Опубликовано в журнале Критическая Масса, номер 3, 2004
Издание подготовили Е. Б. Коркина и В. К. Лосская. М.: Вагриус, 2004. Т. 1. 1940—1941 годы. 560 с. Т. 2. 1941—1943 годы. 368 с. Тираж 3000 экз.
Автор этих дневников, Георгий Сергеевич Эфрон, сын Марины Цветаевой и Сергея Эфрона, родился 1 февраля 1925 года в пригороде Праги и погиб 7 июля 1944 года на 1-м Белорусском фронте. Сохранившиеся дневники, написанные частично по-русски, частично по-французски, охватывают период с марта 1940-го по август 1943 года, с большой лакуной внутри — с ноября 1941-го до начала января 1943 года (дневники за этот период утрачены). Не сохранились ни более поздние дневники, ни самый первый дневник, начатый Эфроном сразу по приезде его в СССР в июне 1939 года и реквизированный вместе с рядом других бумаг представителями органов НКВД 27 августа 1939 года, в день ареста его сестры, Ариадны Эфрон.

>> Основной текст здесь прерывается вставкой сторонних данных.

/-- heads, tails and pair sums of ρ(m) … -/
theorem crho8_val (hV : Ψ.valid L = true) (H1 : ∀ m : Fin r, off (modeK m) ≤ m.1 ∧ m.1 < off (modeK m) + crs8 Ψ (modeK m)) (m : Fin r) :
    (crho8 hV H1 m).1 4 = (Ψ.rowP (csig8_2 (modeK m)) (csig8_3 (modeK m)) (csig8_4 (modeK m)) (m.1 - off (modeK m))).1 ∧
    (crho8 hV H1 m).1 6 = (Ψ.rowP (csig8_2 (modeK m)) (csig8_3 (modeK m)) (csig8_4 (modeK m)) (m.1 - off (modeK m))).2.1 ∧
    (crho8 hV H1 m).1 8 = (Ψ.rowP (csig8_2 (modeK m)) (csig8_3 (modeK m)) (csig8_4 (modeK m)) (m.1 - off (modeK m))).2.2 ∧
    (crho8 hV H1 m).1 0 = 0 ∧
    (crho8 hV H1 m).1 2 = 0 ∧
    (crho8 hV H1 m).1 0 + (crho8 hV H1 m).1 1 = csig8_0 (modeK m) ∧
    (crho8 hV H1 m).1 2 + (crho8 hV H1 m).1 3 = csig8_1 (modeK m) ∧
    (crho8 hV H1 m).1 4 + (crho8 hV H1 m).1 5 = csig8_2 (modeK m) ∧
    (crho8 hV H1 m).1 6 + (crho8 hV H1 m).1 7 = csig8_3 (modeK m) ∧
    (crho8 hV H1 m).1 8 + (crho8 hV H1 m).1 9 = csig8_4 (modeK m) :=
  cRow8_val (modeK m) _ (cpivot_box8 hV H1 m).1

/-- … and of γ(m). -/
theorem cgam8_val (hV : Ψ.valid L = true) (H1 : ∀ m : Fin r, off (modeK m) ≤ m.1 ∧ m.1 < off (modeK m) + crs8 Ψ (modeK m)) (m : Fin r) :
    (cgam8 hV H1 m).1 4 = (Ψ.colP (csig8_2 (modeK m)) (csig8_3 (modeK m)) (csig8_4 (modeK m)) (m.1 - off (modeK m))).1 ∧
    (cgam8 hV H1 m).1 6 = (Ψ.colP (csig8_2 (modeK m)) (csig8_3 (modeK m)) (csig8_4 (modeK m)) (m.1 - off (modeK m))).2.1 ∧
    (cgam8 hV H1 m).1 8 = (Ψ.colP (csig8_2 (modeK m)) (csig8_3 (modeK m)) (csig8_4 (modeK m)) (m.1 - off (modeK m))).2.2 ∧
    (cgam8 hV H1 m).1 0 = 0 ∧
    (cgam8 hV H1 m).1 2 = 0 ∧
    csig8_0 (modeK m) + ((cgam8 hV H1 m).1 0 + (cgam8 hV H1 m).1 1) = 1 ∧
    csig8_1 (modeK m) + ((cgam8 hV H1 m).1 2 + (cgam8 hV H1 m).1 3) = 1 ∧
    csig8_2 (modeK m) + ((cgam8 hV H1 m).1 4 + (cgam8 hV H1 m).1 5) = 1 ∧
    csig8_3 (modeK m) + ((cgam8 hV H1 m).1 6 + (cgam8 hV H1 m).1 7) = 1 ∧
    csig8_4 (modeK m) + ((cgam8 hV H1 m).1 8 + (cgam8 hV H1 m).1 9) = 1 :=
  cCol8_val (modeK m) _ (cpivot_box8 hV H1 m).2

/-- U on a pivot row: supported on the modes of the same type, with value ζ⁰ · A_shape[h_{ℓ(m)}, ℓ(m')]. -/
theorem CU8_rho (hV : Ψ.valid L = true) (H1 : ∀ m : Fin r, off (modeK m) ≤ m.1 ∧ m.1 < off (modeK m) + crs8 Ψ (modeK m)) (m m' : Fin r) :
    CU8 ζ Ψ modeK off (crho8 hV H1 m) m' = if modeK m' = modeK m then
      ζ ^ (0 + 0) * Z6.eval ζ (Ψ.A (csig8_2 (modeK m)) (csig8_3 (modeK m)) (csig8_4 (modeK m))
        (Ψ.rowP (csig8_2 (modeK m)) (csig8_3 (modeK m)) (csig8_4 (modeK m)) (m.1 - off (modeK m))).1
        (Ψ.rowP (csig8_2 (modeK m)) (csig8_3 (modeK m)) (csig8_4 (modeK m)) (m.1 - off (modeK m))).2.1
        (Ψ.rowP (csig8_2 (modeK m)) (csig8_3 (modeK m)) (csig8_4 (modeK m)) (m.1 - off (modeK m))).2.2 (m'.1 - off (modeK m))) else 0 := by
  obtain ⟨ea, eb, ee, z0, z1, p0, p1, p2, p3, p4⟩ := crho8_val hV H1 m
  unfold CU8
  rw [p0, p1, p2, p3, p4, ea, eb, ee, z0, z1]
  by_cases hk : modeK m' = modeK m
  · rw [if_pos hk, hk, if_pos ⟨rfl, rfl, rfl, rfl, rfl⟩]
  · rw [if_neg hk, if_neg]
    intro h
    exact hk (csig_inj8 _ _ h.1.symm h.2.1.symm h.2.2.1.symm h.2.2.2.1.symm h.2.2.2.2.symm)

/-- V on a pivot column: supported on the modes of the same type, with value ζ^{tails} · B_shape[ℓ(m), g_{ℓ(m')}]. -/
theorem CV8_gam (hV : Ψ.valid L = true) (H1 : ∀ m : Fin r, off (modeK m) ≤ m.1 ∧ m.1 < off (modeK m) + crs8 Ψ (modeK m)) (m m' : Fin r) :
    CV8 ζ Ψ modeK off m (cgam8 hV H1 m') = if modeK m = modeK m' then
      ζ ^ (0 + 1 + (0 + 1)) * Z6.eval ζ (Ψ.B (csig8_2 (modeK m')) (csig8_3 (modeK m')) (csig8_4 (modeK m')) (m.1 - off (modeK m'))
        (Ψ.colP (csig8_2 (modeK m')) (csig8_3 (modeK m')) (csig8_4 (modeK m')) (m'.1 - off (modeK m'))).1
        (Ψ.colP (csig8_2 (modeK m')) (csig8_3 (modeK m')) (csig8_4 (modeK m')) (m'.1 - off (modeK m'))).2.1
        (Ψ.colP (csig8_2 (modeK m')) (csig8_3 (modeK m')) (csig8_4 (modeK m')) (m'.1 - off (modeK m'))).2.2) else 0 := by
  obtain ⟨ea, eb, ee, z0, z1, p0, p1, p2, p3, p4⟩ := cgam8_val hV H1 m'
  unfold CV8
  by_cases hk : modeK m = modeK m'
  · rw [if_pos hk, hk, p0, p1, p2, p3, p4, ea, eb, ee, z0, z1, if_pos ⟨rfl, rfl, rfl, rfl, rfl⟩]
  · rw [if_neg hk, if_neg]
    intro h
    exact hk (csig_inj8 _ _ (by omega) (by omega) (by omega) (by omega) (by omega))

/-- LOWER BOUND: rank M_δ ≥ r. -/
theorem cle_rank_of_cert8 [CharZero K] (h2 : ζ ^ 2 = ζ - 1) (hV : Ψ.valid L = true)
    (H1 : ∀ m : Fin r, off (modeK m) ≤ m.1 ∧ m.1 < off (modeK m) + crs8 Ψ (modeK m)) (H2 : ∀ k : Fin 10, off k + crs8 Ψ k ≤ r)
    (H3 : ∀ m : Fin r, ∀ k : Fin 10, off k ≤ m.1 → m.1 < off k + crs8 Ψ k → modeK m = k) :
    r ≤ (ivhsMatrix 8 3 ζ (cplaneList8 L)).rank := by
  classical
  have hz : ζ ≠ 0 := by
    rintro rfl
    norm_num at h2
  set M := ivhsMatrix 8 3 ζ (cplaneList8 L) with hM
  have hS : M.submatrix (crho8 hV H1) (cgam8 hV H1) =
      (CU8 ζ Ψ modeK off).submatrix (crho8 hV H1) id * (CV8 ζ Ψ modeK off).submatrix id (cgam8 hV H1) := by
    rw [hM, ivhsMatrix_cplaneList8_eq_mul ζ L Ψ modeK off h2 hV H1 H2 H3]
    exact Matrix.submatrix_mul _ _ _ _ _ Function.bijective_id
  -- the left factor of the minor is lower triangular with nonzero diagonal
  have hUt : ((CU8 ζ Ψ modeK off).submatrix (crho8 hV H1) id).BlockTriangular OrderDual.toDual := by
    intro m m' hlt
    have hlt' : m < m' := OrderDual.toDual_lt_toDual.mp hlt
    rw [Matrix.submatrix_apply, id_eq, CU8_rho ζ hV H1]
    by_cases hk : modeK m' = modeK m
    · rw [if_pos hk]
      obtain ⟨l0, l1, l2, l3, l4⟩ := csig_le8 (modeK m)
      obtain ⟨hℓ, hℓ'⟩ := PlaneSum.modeL_lt_of_lt modeK off (crs8 Ψ) H1 hlt' hk
      rw [CubicCert.A_upper_zero hV (by omega) (by omega) (by omega) (cmodeL_lt8 H1 m) hℓ' hℓ, Z6.zero_def, Z6.eval_zero, mul_zero]
    · rw [if_neg hk]
  have hUd : ∀ m : Fin r, ((CU8 ζ Ψ modeK off).submatrix (crho8 hV H1) id) m m ≠ 0 := by
    intro m
    rw [Matrix.submatrix_apply, id_eq, CU8_rho ζ hV H1, if_pos rfl]
    obtain ⟨l0, l1, l2, l3, l4⟩ := csig_le8 (modeK m)
    exact mul_ne_zero (pow_ne_zero _ hz) (Z6.eval_ne_zero_of_posConst ζ (CubicCert.pivots hV (by omega) (by omega) (by omega) (cmodeL_lt8 H1 m)).1)
  -- the right factor of the minor is upper triangular with nonzero diagonal
  have hVt : ((CV8 ζ Ψ modeK off).submatrix id (cgam8 hV H1)).BlockTriangular id := by
    intro m m' hlt
    have hlt' : m' < m := hlt
    rw [Matrix.submatrix_apply, id_eq, CV8_gam ζ hV H1]
    by_cases hk : modeK m = modeK m'
    · rw [if_pos hk]
      obtain ⟨l0, l1, l2, l3, l4⟩ := csig_le8 (modeK m')
      obtain ⟨hℓ, hℓ'⟩ := PlaneSum.modeL_lt_of_lt modeK off (crs8 Ψ) H1 hlt' hk
      rw [CubicCert.B_lower_zero hV (by omega) (by omega) (by omega) (cmodeL_lt8 H1 m') hℓ' hℓ, Z6.zero_def, Z6.eval_zero, mul_zero]
    · rw [if_neg hk]
  have hVd : ∀ m : Fin r, ((CV8 ζ Ψ modeK off).submatrix id (cgam8 hV H1)) m m ≠ 0 := by
    intro m
    rw [Matrix.submatrix_apply, id_eq, CV8_gam ζ hV H1, if_pos rfl]
    obtain ⟨l0, l1, l2, l3, l4⟩ := csig_le8 (modeK m)
    have hBw := Z6.eval_ne_zero_of_posConst ζ (CubicCert.pivots hV (by omega) (by omega) (by omega) (cmodeL_lt8 H1 m)).2.1
    rw [Z6.eval_mul ζ h2] at hBw
    exact mul_ne_zero (pow_ne_zero _ hz) (left_ne_zero_of_mul hBw)
  have hdet : IsUnit (M.submatrix (crho8 hV H1) (cgam8 hV H1)).det := by
    rw [hS, Matrix.det_mul, Matrix.det_of_lowerTriangular _ hUt, Matrix.det_of_upperTriangular hVt]
    exact isUnit_iff_ne_zero.mpr (mul_ne_zero (Finset.prod_ne_zero_iff.mpr fun m _ => hUd m)
      (Finset.prod_ne_zero_iff.mpr fun m _ => hVd m))
  have hrank : (M.submatrix (crho8 hV H1) (cgam8 hV H1)).rank = r := by
    rw [Matrix.rank_of_isUnit _ ((Matrix.isUnit_iff_isUnit_det _).mpr hdet), Fintype.card_fin]
  calc r = (M.submatrix (crho8 hV H1) (cgam8 hV H1)).rank := hrank.symm
    _ ≤ M.rank := Matrix.rank_submatrix_le M _ _

/-- MAIN THEOREM (cubic, n = 8): a valid cubic core certificate with a mode enumeration decides the row `IvhsRankEq 8 3 r (cplaneList8 L)`. -/
theorem ivhsRankEq3_of_cert8 (L : List (ℤ × ℕ × ℕ × ℕ)) (Ψ : CubicCert) (hV : Ψ.valid L = true) {r : ℕ} (modeK : Fin r → Fin 10)
    (off : Fin 10 → ℕ) (H1 : ∀ m : Fin r, off (modeK m) ≤ m.1 ∧ m.1 < off (modeK m) + crs8 Ψ (modeK m))
    (H2 : ∀ k : Fin 10, off k + crs8 Ψ k ≤ r) (H3 : ∀ m : Fin r, ∀ k : Fin 10, off k ≤ m.1 → m.1 < off k + crs8 Ψ k → modeK m = k) :
    IvhsRankEq 8 3 r (cplaneList8 L) := by
  intro K _ _ ζ hζ
  have h2 : ζ ^ 2 = ζ - 1 := (primRoot6_facts ζ hζ).2.2
  exact le_antisymm (crank_le_of_cert8 ζ L Ψ modeK off h2 hV H1 H2 H3) (cle_rank_of_cert8 ζ h2 hV H1 H2 H3)

end cert

end Summit.HodgeConjecture.HodgeConjecture.HodgeLocus.Census.CubicSum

Кажется большой удачей, что дневники эти появляются именно сейчас, а не в начале 1990-х, когда информация, в них содержащаяся, попала бы в контекст “злободневности”: репрессии в СССР, деятельность Сергея Эфрона в Париже и “что об этом знала Цветаева”, ее самоубийство и многословные его версии, отношения матери и сына…
Сегодня уже сами эти дискуссии воспринимаются как история, и дневники Георгия Эфрона, безусловно, имеющие что добавить к ним, получают все же шанс быть прочитанными куда менее “утилитарно”, менее “по поводу”.
Сколь бы ни был велик соблазн говорить о “дневниках” как об определенном роде, виде, жанре письма, — это не более чем эпистемологическая ловушка: под именем дневников живут в нашей культуре весьма различные дискурсы, типологию которых мы даже не рискнем здесь набрасывать — слишком уж сложен предмет. Но одним из критериев в построении этой типологии является ответ на вопрос: имел ли в виду автор знакомить широкого читателя со своими дневниками — в полном, не отцензурованном им или кем-либо еще виде? Когда речь идет об авторе, ушедшем из жизни столь молодым, вопрос этот можно сформулировать еще и так: проживи автор дольше, доживи он до человеческой или писательской зрелости, читали бы мы сегодня эти дневники? Едва ли можно сомневаться в ответе: нет, не читали бы. Конечно, автор мог бы их отредактировать или опубликовать фрагменты; он мог бы, кроме того, написать мемуары, а возможно, и романы (ибо о писательском поприще мечтал), по отношению к которым его юношеские дневники были бы тем сырым материалом, которым с разумной избирательностью всегда пользуется литература. Но того текста, который мы сегодня держим в руках, не было бы. Одна из интереснейших сторон дневников Эфрона как раз в том и состоит, что рефлектирующему читателю они дают редкую возможность увидеть, как граница “литературы” и “не-литературы” пунктиром прорезает весь текст: вот это, будет отмечать такой читатель, никак не может быть “литературой”, а вот это — уже готовый литературный текст. Игра в бисер? Как сказать. Ведь только сталкиваясь с текстом, в котором соседствуют дискурсы, “пригодные” и “непригодные” для литературы, мы получаем шанс лучше понять правила “письма, предназначенного для публики”, на которых зиждется современная литературная культура.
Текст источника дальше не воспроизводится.